Australian rules footballer

Herman Otto Hellwig (30 June 1875 – 5 August 1952) was an Australian rules footballer who played with Collingwood in the Victorian Football League (VFL).

==Family==
The son of German immigrants Emil Waldemar Hellwig (1838–1902) and Johanna Auguster Hellwig, nee Meisgeier, (1837–1927), Herman Otto Hellwig was born in Northcote, Victoria on 30 June 1875.

Hellwig married Frances Jean "Fanny" Forrester Jubb (1874–1935) in 1896 and they had four children together. Their third child, Gordon Hellwig, was a VFL footballer for Fitzroy.

==Football==
Hellwig played for both North Melbourne and Carlton in the Victorian Football Association prior to his VFL appearances with Collingwood.

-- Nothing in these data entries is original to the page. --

import Literature.Analysis.PDE.SymmetricHyperbolicEnergy
import Literature.Analysis.FunctionSpaces.Mollification
import HarnessLib

/-!
# Mollifiers on `L²(ℝⁿ; W)`: kernel derivatives, Young and Cauchy–Schwarz bounds,
# self-adjointness, commutation with derivatives of smooth fields, and the rate `‖J_ε h − h‖₂ ≤ C ε ‖∇h‖₂`
# (topic `Analysis/PDE`)

Analytic layer of the energy-method existence theory for linear first-order symmetric hyperbolic
systems (Friedrichs 1954), built to discharge the named fact
`Literature.Geometry.Lorentzian.KerrSchild.waveCauchyProblem`. Friedrichs' regularisation solves
`∂ₜU = J_ε 𝒫 J_ε U` as an ordinary differential equation in `L²` and passes to the limit `ε → 0`;
this file records the properties of the mollifier `J_ρ f = ρ ⋆ f` (`ρ` a smooth compactly
supported real kernel, e.g. a normalised bump `φ.normed`, Mathlib's `ContDiffBump.normed`, or one
of its coordinate derivatives) that this requires, for `W`-valued fields on `ℝⁿ = EuclideanSpace ℝ ι`
(Evans, *PDE*, App. C.4, Thm. 7; Adams, *Sobolev Spaces*, Lemma 2.18; Friedrichs 1944, the
"mollifier"):

* `cwd_convolution_eq_convolution_cwd_kernel` — derivatives fall on the kernel:
  `∂_v (ρ ⋆ f) = (∂_v ρ) ⋆ f` for locally integrable `f` (Mathlib's
  `HasCompactSupport.hasFDerivAt_convolution_left`, iterated along words);
* `memLp_convolution_kernel`, `l2norm_convolution_kernel_le` — Young: `‖ρ ⋆ f‖₂ ≤ ‖ρ‖₁ ‖f‖₂`
  (from the tree's `eLpNorm_convolution_le_lintegral_enorm_mul`), hence `‖J f‖₂ ≤ ‖f‖₂` for a
  unit-mass nonnegative kernel;
* `norm_convolution_kernel_apply_le` — Cauchy–Schwarz pointwise: `‖(ρ ⋆ f)(x)‖ ≤ ‖ρ‖₂ ‖f‖₂`;
* `integral_inner_convolution_kernel_comm` — self-adjointness on `L²` for an even kernel:
  `∫ ⟪f, ρ ⋆ g⟫ = ∫ ⟪ρ ⋆ f, g⟫`;
* `cwd_convolution_eq_convolution_cwd` — for a *smooth* field the derivatives may be put on the
  field instead: `∂_v (ρ ⋆ h) = ρ ⋆ ∂_v h` (differentiation under the integral sign);
* `l2norm_normed_convolution_sub_self_le` — the rate of approximation
  `‖φ.normed ⋆ h − h‖₂ ≤ rOut · Σⱼ ‖∂ⱼ h‖₂` for `C¹` fields with square-integrable gradient
  (Cauchy–Schwarz against the unit-mass kernel and along segments, Tonelli, translation
  invariance), and its sup-norm companion `norm_normed_convolution_sub_self_le`.

Everything is proved; no named fact and no `sorry` is introduced.

## References

* K. O. Friedrichs, *The identity of weak and strong extensions of differential operators*,
  Trans. Amer. Math. Soc. 55 (1944) 132–151 (mollifiers). [Friedrichs1944]
* K. O. Friedrichs, *Symmetric hyperbolic linear differential equations*, Comm. Pure Appl. Math.
  7 (1954) 345–392. [Friedrichs1954]
* L. C. Evans, *Partial Differential Equations*, 2nd ed., AMS 2010, App. C.4, Thm. 7, and
  §5.3.1. [Evans2010]
* R. A. Adams, *Sobolev Spaces*, Academic Press 1975, Lemma 2.18. [Adams1975]
-/

noncomputable section

open MeasureTheory Set Function Filter Metric ContinuousLinearMap
open scoped ContDiff Topology RealInnerProductSpace ENNReal NNReal Convolution

namespace Literature.Analysis.PDE

open Literature.Analysis.FunctionSpaces

variable {ι : Type*} [Fintype ι] [DecidableEq ι]
variable {W : Type*} [NormedAddCommGroup W] [NormedSpace ℝ W]

/-! ### Derivatives fall on the kernel -/

section KernelDeriv

omit [DecidableEq ι] in
/-- **One derivative on the kernel**: for a `C¹` compactly supported real kernel `ρ` and a locally
integrable `f`, `∂ⱼ (ρ ⋆ f) = (∂ⱼ ρ) ⋆ f` (Evans, *PDE*, App. C.4, Thm. 7 (i); Mathlib's
`HasCompactSupport.hasFDerivAt_convolution_left`, evaluated on the frame vector).
[cite: Evans2010, App. C.4 Thm. 7] -/
theorem fderiv_convolution_kernel_apply {ρ : EuclideanSpace ℝ ι → ℝ} (hρ : ContDiff ℝ 1 ρ)
    (hρc : HasCompactSupport ρ) {f : EuclideanSpace ℝ ι → W}
    (hf : LocallyIntegrable f (volume : Measure (EuclideanSpace ℝ ι))) (x : EuclideanSpace ℝ ι)
    (j : ι) :
    fderiv ℝ (ρ ⋆[lsmul ℝ ℝ, volume] f) x (bv j) =
      ((fun y ↦ fderiv ℝ ρ y (bv j)) ⋆[lsmul ℝ ℝ, volume] f) x := by
  have hD := hρc.hasFDerivAt_convolution_left (lsmul ℝ ℝ : ℝ →L[ℝ] W →L[ℝ] W) hρ hf x
  rw [hD.fderiv]
  have hint : ConvolutionExistsAt (fderiv ℝ ρ) f x
      ((lsmul ℝ ℝ : ℝ →L[ℝ] W →L[ℝ] W).precompL (EuclideanSpace ℝ ι)) volume :=
    (hρc.fderiv ℝ).convolutionExists_left _ (hρ.continuous_fderiv one_ne_zero) hf x
  rw [convolution_def, ContinuousLinearMap.integral_apply hint.integrable (bv j), convolution_def]
  simp only [precompL_apply, lsmul_apply]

In 1896 Hellwig played for Preston in the Victorian Junior Football Association.

Hellwig returned to senior ranks when he transferred to Collingwood in the 1897 season, making a total of 21 appearances before transferring back to Preston in the middle of the 1899 season.

From 1900 Hellwig played for Northcote in the Victorian Junior Football Association. Hellwig continued playing for Northcote when they joined the Victorian Football Association in 1908.

In 1909 Herman Helwig was coach of the Preston District football team.

==Death==
Hellwig died at Oakleigh Community hospital on 5 August 1952 and was cremated at Springvale Botanical Cemetery.